Below are some records. Return exactly the lines from the one with "obtain ⟨b, hb⟩" to the one with "have hs0 : 0", and nothing else.

====== EXCERPTED DATA

import Summits.AnomalousDissipation.AnomalousDissipation.Theorems.SolenoidalFractalHomogenisationRealisedQuasiStaticCellLawSlavedSlotIn
import Summits.AnomalousDissipation.AnomalousDissipation.Theorems.SolenoidalFractalHomogenisationRealisedQuasiStaticCellLawSectorWindow
import HarnessLib

/-!
# K2R `RealisedQuasiStaticCellLaw`, line `floquet-bloch`, stub `stub_lowSectorDecay` (S1D): contraction of the WEIGHTED
# sector energy of the Galerkin truncation over one full slot (weak coupling)

Summits-side helper file (everything proved; no definitions, no named facts; `--supports stmt-AnomalousDissipation-20446`).
Weak-coupling counterpart of `sectorWindow_contraction` (`…SectorWindow`). The weighted sector energy
`Ψ_β(t) = β·Σ_{k ∈ freqBall N} ‖α_N(t)(k)‖² − (β − 1)(‖α_N(t)(ℓ)‖² + ‖α_N(t)(−ℓ)‖²)` (slow modes `±ℓ` with weight `1`, all
other modes of the sector with weight `β ≥ 1`) does not refer to any slot; inside slot `j` it splits as
`β·E_F + 2(Φ_out + Φ_in)` over the rest block `F` and the two weighted block energies of the principal coset `ℓ + ℤK_j`
(the conjugate coset carries the same energies). Over the FULL slot `[pP + start j, pP + start j + τ_j]` the blocks
contract by `outOfPlane_slot_contraction` / `inPlane_slot_contraction` and the rest block by plain diffusion at rate
`8π²κ(n/2)²` (`restBlock_decay_fullSlot`, the window lemma `restBlock_decay_slot` extended to the closed slot by continuity),
so `Ψ_β(end) ≤ max(θ_F, θ_out, θ_in)·Ψ_β(start)` (`slavedSector_slot_contraction`), uniformly in `N`.
-/

set_option linter.dupNamespace false

noncomputable section

namespace Summit.AnomalousDissipation.AnomalousDissipation.Theorems.SolenoidalFractalHomogenisation.RealisedQuasiStaticCellLaw

open Set MeasureTheory Filter Topology Function Complex Matrix
open scoped InnerProductSpace ComplexConjugate Matrix
open Literature.Analysis Literature.Analysis.FunctionSpaces Literature.Analysis.FunctionSpaces.Torus
open Literature.Analysis.FluidPDE Literature.Analysis.FluidPDE.LatticeShear
open Summit.AnomalousDissipation.AnomalousDissipation.Theorems.SolenoidalFractalHomogenisation.PermissibleCarrier

variable {k₀ : ℕ}

/-- **Rest-block decay over a full slot.** The window lemma `restBlock_decay_slot` on `[a, t]` for every `t` before the
end `a + τ_j` of slot `j` of the `p`-th period (`a = pP + start j`), passed to the limit `t → a + τ_j` by continuity of the
Galerkin coefficients (at the end of the last slot of a period the replayed phase jumps, so the window lemma does not apply
at that instant itself). -/
theorem restBlock_decay_fullSlot (W : LatticeWord k₀) {n : ℕ} (hn : 0 < n) {κ : ℝ} (hκ : 0 ≤ κ)
    (ℓ : Fin 3 → ℤ) {w₀ : UnitAddTorus (Fin 3) → EuclideanSpace ℝ (Fin 3)}
    (hw₀ : FunctionSpaces.Torus.MemSobolev 1 (FunctionSpaces.EuclideanSpace.complexify ∘ w₀))
    (hdiv : FunctionSpaces.Torus.IsWeaklyDivFree w₀) (hmean : FunctionSpaces.Torus.HasZeroMean w₀)
    (hsupp : ∀ k : Fin 3 → ℤ, ¬ ((∃ z : Fin 3 → ℤ, k = ℓ + (n:ℤ) • z) ∨ (∃ z : Fin 3 → ℤ, k = -ℓ + (n:ℤ) • z)) →
      UnitAddTorus.mFourierCoeff (FunctionSpaces.EuclideanSpace.complexify ∘ w₀) k = 0)
    {N : ℕ} (hBN : (Finset.univ.biUnion fun j : Fin k₀ =>
        ({(fun i => (W.phase j).m i * n), -(fun i => (W.phase j).m i * n)} : Finset (Fin 3 → ℤ))) ⊆ freqBall N)
    {T : ℝ} (p : ℕ) (j : Fin k₀) (hT : (p : ℝ) * W.period + W.start j + (W.phase j).τ ≤ T)
    {F : Finset (Fin 3 → ℤ)} (hFS : F ⊆ freqBall N) (hF : ∀ k ∈ F, -k ∈ F)
    (hFadd : ∀ k ∈ F, k + (fun i => (W.phase j).m i * (n : ℤ)) ∈ freqBall N → k + (fun i => (W.phase j).m i * (n : ℤ)) ∈ F)
    (hFsub : ∀ k ∈ F, k - (fun i => (W.phase j).m i * (n : ℤ)) ∈ freqBall N → k - (fun i => (W.phase j).m i * (n : ℤ)) ∈ F)
    {R : ℝ} (hR : ∀ t ∈ Icc ((p : ℝ) * W.period + W.start j) ((p : ℝ) * W.period + W.start j + (W.phase j).τ),
      ∀ k ∈ F, freqNormSq k < R ^ 2 → (pvSetup_cell W hn hκ ℓ hw₀ hdiv hmean hsupp).galerkinCoeffAt N t k = 0) :
    ∑ k ∈ F, ‖(pvSetup_cell W hn hκ ℓ hw₀ hdiv hmean hsupp).galerkinCoeffAt N
        ((p : ℝ) * W.period + W.start j + (W.phase j).τ) k‖ ^ 2 ≤
      Real.exp (-(8 * Real.pi ^ 2 * κ * R ^ 2) * (W.phase j).τ) *
        ∑ k ∈ F, ‖(pvSetup_cell W hn hκ ℓ hw₀ hdiv hmean hsupp).galerkinCoeffAt N ((p : ℝ) * W.period + W.start j) k‖ ^ 2 := by
  classical
  set hPV := pvSetup_cell W hn hκ ℓ hw₀ hdiv hmean hsupp with hPVdef
  obtain ⟨a, ha⟩ : ∃ a : ℝ, a = (p : ℝ) * W.period + W.start j := ⟨_, rfl⟩
  obtain ⟨b, hb⟩ : ∃ b : ℝ, b = (p : ℝ) * W.period + W.start j + (W.phase j).τ := ⟨_, rfl⟩
  rw [← hb, ← ha]
  rw [← hb, ← ha] at hR
  have hτ : 0 < (W.phase j).τ := (W.phase j).τ_pos
  have hP : 0 < W.period := period_pos W
  have hab : a < b := by rw [ha, hb]; linarith
  have ha0 : 0 ≤ a := by have := start_nonneg W j; rw [ha]; positivity
  have hbT : b ≤ T := by rw [hb]; exact hT
  have hbP : b ≤ (p + 1 : ℝ) * W.period := by have := start_add_tau_le_period W j; rw [hb]; linarith
  -- the window lemma on `[a, t]`, `t < b`
  have hwin : ∀ t, t < b → ∀ s ∈ Icc a t, Int.fract (s / W.period) * W.period ∈ Icc (W.start j) (W.start j + (W.phase j).τ) := by
    intro t htb s hs
    have e : s = (p : ℤ) * W.period + (s - p * W.period) := by push_cast; ring
    have hs0 : 0 ≤ s - p * W.period := by rw [ha] at hs; linarith [hs.1, start_nonneg W j]
    have hsP : s - p * W.period < W.period := by linarith [hs.2]
    rw [e, fract_period_mul hP (p : ℤ) hs0 hsP]
    rw [ha] at hs; rw [hb] at htb
    constructor <;> linarith [hs.1, hs.2]
  have hle : ∀ t ∈ Ico a b, ∑ k ∈ F, ‖hPV.galerkinCoeffAt N t k‖ ^ 2 ≤
      Real.exp (-(8 * Real.pi ^ 2 * κ * R ^ 2) * (t - a)) * ∑ k ∈ F, ‖hPV.galerkinCoeffAt N a k‖ ^ 2 := by
    intro t ht
    exact restBlock_decay_slot W hn hκ ℓ hw₀ hdiv hmean hsupp hBN ha0 (ht.2.le.trans hbT) j (hwin t ht.2) hFS hF hFadd hFsub
      (fun s hs k hk hlt => hR s ⟨hs.1, hs.2.trans ht.2.le⟩ k hk hlt) t ⟨ht.1, le_rfl⟩
  -- pass to the limit `t → b⁻`
  have hcont : ∀ k ∈ F, ContinuousWithinAt (fun t => hPV.galerkinCoeffAt N t k) (Icc 0 T) b := fun k hk =>
    (hPV.hasDerivWithinAt_galerkinCoeffAt hBN (hFS hk) ⟨ha0.trans hab.le, hbT⟩).continuousWithinAt
  have hsub : Ico a b ⊆ Icc 0 T := fun t ht => ⟨ha0.trans ht.1, ht.2.le.trans hbT⟩
  have hlim1 : Tendsto (fun t => ∑ k ∈ F, ‖hPV.galerkinCoeffAt N t k‖ ^ 2) (𝓝[Ico a b] b)
      (𝓝 (∑ k ∈ F, ‖hPV.galerkinCoeffAt N b k‖ ^ 2)) := by
    refine tendsto_finsetSum F fun k hk => ?_
    exact (((hcont k hk).mono hsub).norm.pow 2).tendsto
  have hlim2 : Tendsto (fun t => Real.exp (-(8 * Real.pi ^ 2 * κ * R ^ 2) * (t - a)) * ∑ k ∈ F, ‖hPV.galerkinCoeffAt N a k‖ ^ 2)
      (𝓝[Ico a b] b) (𝓝 (Real.exp (-(8 * Real.pi ^ 2 * κ * R ^ 2) * (b - a)) * ∑ k ∈ F, ‖hPV.galerkinCoeffAt N a k‖ ^ 2)) := by
    have hc : Continuous (fun t : ℝ => Real.exp (-(8 * Real.pi ^ 2 * κ * R ^ 2) * (t - a)) *
        ∑ k ∈ F, ‖hPV.galerkinCoeffAt N a k‖ ^ 2) := by fun_prop
    exact (hc.tendsto b).mono_left nhdsWithin_le_nhds
  haveI : (𝓝[Ico a b] b).NeBot := by
    rw [← mem_closure_iff_nhdsWithin_neBot, closure_Ico hab.ne]
    exact right_mem_Icc.2 hab.le
  have hev : ∀ᶠ t in 𝓝[Ico a b] b, ∑ k ∈ F, ‖hPV.galerkinCoeffAt N t k‖ ^ 2 ≤
      Real.exp (-(8 * Real.pi ^ 2 * κ * R ^ 2) * (t - a)) * ∑ k ∈ F, ‖hPV.galerkinCoeffAt N a k‖ ^ 2 :=
    eventually_nhdsWithin_of_forall fun t ht => hle t ht
  have h := le_of_tendsto_of_tendsto hlim1 hlim2 hev
  have eba : b - a = (W.phase j).τ := by rw [ha, hb]; ring
  rw [eba] at h
  exact h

============

:: EXERCISE ANSWER ::
  obtain ⟨b, hb⟩ : ∃ b : ℝ, b = (p : ℝ) * W.period + W.start j + (W.phase j).τ := ⟨_, rfl⟩
  rw [← hb, ← ha]
  rw [← hb, ← ha] at hR
  have hτ : 0 < (W.phase j).τ := (W.phase j).τ_pos
  have hP : 0 < W.period := period_pos W
  have hab : a < b := by rw [ha, hb]; linarith
  have ha0 : 0 ≤ a := by have := start_nonneg W j; rw [ha]; positivity
  have hbT : b ≤ T := by rw [hb]; exact hT
  have hbP : b ≤ (p + 1 : ℝ) * W.period := by have := start_add_tau_le_period W j; rw [hb]; linarith
  -- the window lemma on `[a, t]`, `t < b`
  have hwin : ∀ t, t < b → ∀ s ∈ Icc a t, Int.fract (s / W.period) * W.period ∈ Icc (W.start j) (W.start j + (W.phase j).τ) := by
    intro t htb s hs
    have e : s = (p : ℤ) * W.period + (s - p * W.period) := by push_cast; ring
    have hs0 : 0 ≤ s - p * W.period := by rw [ha] at hs; linarith [hs.1, start_nonneg W j]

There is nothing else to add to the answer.